From cccdd6aaaeb85fe66dfeb417e369ecb50343afb3 Mon Sep 17 00:00:00 2001
From: "Raphael S. Carvalho" <raphaelsc@scylladb.com>
Date: Fri, 12 Mar 2021 13:22:23 -0300
Subject: [PATCH] compaction_manager: Fix performance of cleanup compaction due
 to unlimited parallelism

Prior to 463d0ab, only one table could be cleaned up at a time on a given shard.
Since then, all tables belonging to a given keyspace are cleaned up in parallel.
Cleanup serialization on each shard was enforced with a semaphore, which was
incorrectly removed by the patch aforementioned.

So space requirement for cleanup to succeed can be up to the size of keyspace,
increasing the chances of node running out of space.

Node could also run out of memory if there are tons of tables in the keyspace.
Memory requirement is at least #_of_tables * 128k (not taking into account write
behind, etc). With 5k tables, it's ~0.64G per shard.
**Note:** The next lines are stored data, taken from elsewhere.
/-- **Every local class at a new place is a global class up to an unramified one.** Let the family
`inv` satisfy Milne I Thm. 2.6 (`UnramifiedOrthogonal`) and Poitou–Tate for Selmer structures
(`SelmerComplement`); let `S ⊇ {v ∣ ∞} ∪ {v ∣ n} ∪ Ram(M)` be finite and LARGE in the sense of
`exists_finset_forall_localization_eq_zero` (`Ш¹_S(M) = Ш¹(M)` at the finite places); let `v₀ ∉ S` be a
finite place. Then for every `u₀ ∈ H¹(K_{v₀}, M^D)` there is a global `y ∈ H¹(K, M^D)`, unramified at
the finite places outside `S ∪ {v₀}`, with `loc_{v₀} y − u₀ ∈ H¹_ur(K_{v₀}, M^D)`: Howard's Thm. 2.1.11
(second sequence) for the Selmer structures `𝓕 = ` strict at `S ∪ {v₀}` ` ≤ 𝓖 = ` strict at `S`, both
unramified outside, whose `H¹_𝓖(K, M) = Ш¹_S(M) = Ш¹(M)` pairs to zero with everything, and
`𝓖^*_{v₀} = H¹_ur(K_{v₀}, M)^* = H¹_ur(K_{v₀}, M^D)` (Milne I Thm. 2.6).
[cite: Howard2004HeegnerKolyvagin, Thm. 2.1.11 (arXiv:1202.6340 p. 6)] [cite: MilneADT2006, Ch. I, Thm. 2.6] -/
theorem exists_localization_sub_mem_unramifiedSubgroup {inv : LocalInvariants K n}
    (hur : inv.UnramifiedOrthogonal) (hcomp : inv.SelmerComplement)
    (ρ : DiscreteGaloisModule K M) (hM : ∀ m : M, n • m = 0)
    (S : Finset (Place K)) (hinf : ∀ w : InfinitePlace K, (Sum.inl w : Place K) ∈ S)
    (hS : ∀ v : HeightOneSpectrum (𝓞 K), (Sum.inr v : Place K) ∉ S →
      ((n : ℕ) : 𝓞 K) ∉ v.asIdeal ∧ GaloisRep.IsUnramifiedAt v ρ)
    (hstab : ∀ x : galoisCohomology ρ 1,
      (∀ v : HeightOneSpectrum (𝓞 K), (Sum.inr v : Place K) ∈ S →
        galoisCohomology.localization ρ (Sum.inr v) 1 x = 0) →
      (∀ v : HeightOneSpectrum (𝓞 K), (Sum.inr v : Place K) ∉ S →
        galoisCohomology.localization ρ (Sum.inr v) 1 x ∈ unramifiedSubgroup (GaloisRep.toLocal v ρ) 1) →
      ∀ v : HeightOneSpectrum (𝓞 K), galoisCohomology.localization ρ (Sum.inr v) 1 x = 0)
    {v₀ : HeightOneSpectrum (𝓞 K)} (hv₀ : (Sum.inr v₀ : Place K) ∉ S)
    (u₀ : galoisCohomology ((ρ.tateDual n).toLocal (Sum.inr v₀)) 1) :
    ∃ y : galoisCohomology (ρ.tateDual n) 1,
      (∀ v : HeightOneSpectrum (𝓞 K), (Sum.inr v : Place K) ∉ S → v ≠ v₀ →
        galoisCohomology.localization (ρ.tateDual n) (Sum.inr v) 1 y ∈
          unramifiedSubgroup (GaloisRep.toLocal v (ρ.tateDual n)) 1) ∧
      galoisCohomology.localization (ρ.tateDual n) (Sum.inr v₀) 1 y - u₀ ∈
        unramifiedSubgroup (GaloisRep.toLocal v₀ (ρ.tateDual n)) 1 := by
  classical
  -- `S' = S ∪ {v₀}`; `𝓖` = strict at `S`, unramified outside (`𝓖_{v₀} = H¹_ur`); `𝓕` = strict at `S'`
  set S' : Finset (Place K) := insert (Sum.inr v₀) S with hS'def
  let 𝓖 : SelmerStructure ρ := SelmerStructure.ofFinite ρ fun v =>
    if (Sum.inr v : Place K) ∈ S then ⊥ else unramifiedSubgroup (GaloisRep.toLocal v ρ) 1
  let 𝓕 : SelmerStructure ρ := SelmerStructure.ofFinite ρ fun v =>
    if (Sum.inr v : Place K) ∈ S' then ⊥ else unramifiedSubgroup (GaloisRep.toLocal v ρ) 1
  have hS'S : S ⊆ S' := Finset.subset_insert _ _
  have hv₀S' : (Sum.inr v₀ : Place K) ∈ S' := Finset.mem_insert_self _ _
  have h𝓖bot : ∀ v : HeightOneSpectrum (𝓞 K), (Sum.inr v : Place K) ∈ S → 𝓖 (Sum.inr v) = ⊥ :=
    fun v hv => by simp only [𝓖, SelmerStructure.ofFinite_inr, if_pos hv]; rfl
  have h𝓖ur : ∀ v : HeightOneSpectrum (𝓞 K), (Sum.inr v : Place K) ∉ S →
      𝓖 (Sum.inr v) = unramifiedSubgroup (GaloisRep.toLocal v ρ) 1 :=
    fun v hv => by simp only [𝓖, SelmerStructure.ofFinite_inr, if_neg hv]
  have h𝓕bot : ∀ v : HeightOneSpectrum (𝓞 K), (Sum.inr v : Place K) ∈ S' → 𝓕 (Sum.inr v) = ⊥ :=
    fun v hv => by simp only [𝓕, SelmerStructure.ofFinite_inr, if_pos hv]; rfl
  have h𝓕ur : ∀ v : HeightOneSpectrum (𝓞 K), (Sum.inr v : Place K) ∉ S' →
      𝓕 (Sum.inr v) = unramifiedSubgroup (GaloisRep.toLocal v ρ) 1 :=
    fun v hv => by simp only [𝓕, SelmerStructure.ofFinite_inr, if_neg hv]
  have hle : 𝓕 ≤ 𝓖 := by
    intro v
    cases v with
    | inl w => exact le_rfl
    | inr v =>
      by_cases hv : (Sum.inr v : Place K) ∈ S
      · rw [h𝓕bot v (hS'S hv), h𝓖bot v hv]
      · by_cases hv' : (Sum.inr v : Place K) ∈ S'
        · rw [h𝓕bot v hv']; exact bot_le
        · rw [h𝓕ur v hv', h𝓖ur v hv]
  have h𝓕 : 𝓕.IsUnramifiedOutside S' := ⟨fun w => hS'S (hinf w), fun v hv => h𝓕ur v hv⟩
  have h𝓖 : 𝓖.IsUnramifiedOutside S' :=
    ⟨fun w => hS'S (hinf w), fun v hv => h𝓖ur v fun h => hv (hS'S h)⟩
  have hS'ur : ∀ v : HeightOneSpectrum (𝓞 K), (Sum.inr v : Place K) ∉ S' →
      ((n : ℕ) : 𝓞 K) ∉ v.asIdeal ∧ GaloisRep.IsUnramifiedAt v ρ :=
    fun v hv => hS v fun h => hv (hS'S h)
  -- the test family `u`, supported at `v₀`
  let u : Π v : Place K, galoisCohomology ((ρ.tateDual n).toLocal v) 1 :=
    Function.update (fun _ => 0) (Sum.inr v₀) u₀
  have hu₀ : u (Sum.inr v₀) = u₀ := Function.update_self _ _ _
  have hu : ∀ v : Place K, v ≠ Sum.inr v₀ → u v = 0 := fun v hv => Function.update_of_ne hv _ _
  -- hypotheses of `SelmerComplement` (ii)
  have huF : ∀ v ∈ S', u v ∈ inv.dualSelmerStructure ρ 𝓕 v := by
    intro v hv
    by_cases hvv : v = Sum.inr v₀
    · subst hvv
      rw [LocalInvariants.dualSelmerStructure_apply, h𝓕bot v₀ hv₀S',
        LocalInvariants.dualLocalCondition_bot]
      exact AddSubgroup.mem_top _
    · rw [hu v hvv]
      exact AddSubgroup.zero_mem _
  have horth : ∀ x ∈ 𝓖.selmerGroup, ∑ v ∈ S', localTatePairingZMod ρ n v (inv v)
      (galoisCohomology.localization ρ v 1 x) (u v) = 0 := by
    intro x hx
    rw [SelmerStructure.mem_selmerGroup_iff] at hx
    have hx0 : ∀ v : HeightOneSpectrum (𝓞 K), galoisCohomology.localization ρ (Sum.inr v) 1 x = 0 := by
      refine hstab x (fun v hv => ?_) (fun v hv => ?_)
      · have h := hx (Sum.inr v)
        rw [h𝓖bot v hv, AddSubgroup.mem_bot] at h
        exact h
      · have h := hx (Sum.inr v)
        rw [h𝓖ur v hv] at h
        exact h
    refine Finset.sum_eq_zero fun v _ => ?_
    by_cases hvv : v = Sum.inr v₀
    · subst hvv
      rw [hx0 v₀, map_zero, AddMonoidHom.zero_apply]
    · rw [hu v hvv, map_zero]
  obtain ⟨y, hy, hyu⟩ := (hcomp ρ hM S' hS'ur 𝓕 𝓖 hle h𝓕 h𝓖).2 u huF horth
  refine ⟨y, fun v hv hne => ?_, ?_⟩
  · -- `y ∈ H¹_{𝓕*}(K, M^D)`: at a finite `v ∉ S'`, `𝓕_v = H¹_ur(M)` and `𝓕^*_v = H¹_ur(M^D)`
    have hvS' : (Sum.inr v : Place K) ∉ S' := by
      rw [hS'def, Finset.mem_insert, not_or]
      exact ⟨fun h => hne (Sum.inr_injective h), hv⟩
    have h := (SelmerStructure.mem_selmerGroup_iff _ y).1 hy (Sum.inr v)
    rw [LocalInvariants.dualSelmerStructure_apply, h𝓕ur v hvS',
      (hur ρ hM v (hS'ur v hvS').1 (hS'ur v hvS').2).1] at h
    exact h
  · have h := hyu (Sum.inr v₀) hv₀S'
    rw [LocalInvariants.dualSelmerStructure_apply, hu₀, h𝓖ur v₀ hv₀,
      (hur ρ hM v₀ (hS v₀ hv₀).1 (hS v₀ hv₀).2).1] at h
    exact h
Also all tables being cleaned up in parallel will compete for the same
disk and cpu bandwidth, so making them all much slower, and consequently
the operation time is significantly higher.

This problem was detected with cleanup, but scrub and upgrade go through the
same rewrite procedure, so they're affected by exact the same problem.

Fixes #8247.

Signed-off-by: Raphael S. Carvalho <raphaelsc@scylladb.com>
Message-Id: <20210312162223.149993-1-raphaelsc@scylladb.com>
(cherry picked from commit 71712448444989f0ecbd017e335338e2f5dc478c)
---
 sstables/compaction_manager.cc | 16 +++++++++-------
 sstables/compaction_manager.hh |  1 +
 2 files changed, 10 insertions(+), 7 deletions(-)

diff --git a/sstables/compaction_manager.cc b/sstables/compaction_manager.cc
index fb05f126f5..4f0b12eb67 100644
--- a/sstables/compaction_manager.cc
+++ b/sstables/compaction_manager.cc
@@ -673,13 +673,15 @@ future<> compaction_manager::rewrite_sstables(column_family* cf, sstables::compa
                 compacting->release_compacting(exhausted_sstables);
             };
 
-            _stats.pending_tasks--;
-            _stats.active_tasks++;
-            task->compaction_running = true;
-            compaction_backlog_tracker user_initiated(std::make_unique<user_initiated_backlog_tracker>(_compaction_controller.backlog_of_shares(200), _available_memory));
-            return do_with(std::move(user_initiated), [this, &cf, descriptor = std::move(descriptor)] (compaction_backlog_tracker& bt) mutable {
-                return with_scheduling_group(_scheduling_group, [this, &cf, descriptor = std::move(descriptor)] () mutable {
-                    return cf.run_compaction(std::move(descriptor));
+            return with_semaphore(_rewrite_sstables_sem, 1, [this, task, &cf, descriptor = std::move(descriptor)] () mutable {
+                _stats.pending_tasks--;
+                _stats.active_tasks++;
+                task->compaction_running = true;
+                compaction_backlog_tracker user_initiated(std::make_unique<user_initiated_backlog_tracker>(_compaction_controller.backlog_of_shares(200), _available_memory));
+                return do_with(std::move(user_initiated), [this, &cf, descriptor = std::move(descriptor)] (compaction_backlog_tracker& bt) mutable {
+                    return with_scheduling_group(_scheduling_group, [this, &cf, descriptor = std::move(descriptor)]() mutable {
+                        return cf.run_compaction(std::move(descriptor));
+                    });
                 });
             }).then_wrapped([this, task, compacting] (future<> f) mutable {
                 task->compaction_running = false;
diff --git a/sstables/compaction_manager.hh b/sstables/compaction_manager.hh
index e499bbbabc..8193e8ef17 100644
--- a/sstables/compaction_manager.hh
+++ b/sstables/compaction_manager.hh
@@ -110,6 +110,7 @@ private:
     std::unordered_map<column_family*, rwlock> _compaction_locks;
 
     semaphore _custom_job_sem{1};
+    seastar::named_semaphore _rewrite_sstables_sem = {1, named_semaphore_exception_factory{"rewrite sstables"}};
 
     std::function<void()> compaction_submission_callback();
     // all registered column families are submitted for compaction at a constant interval.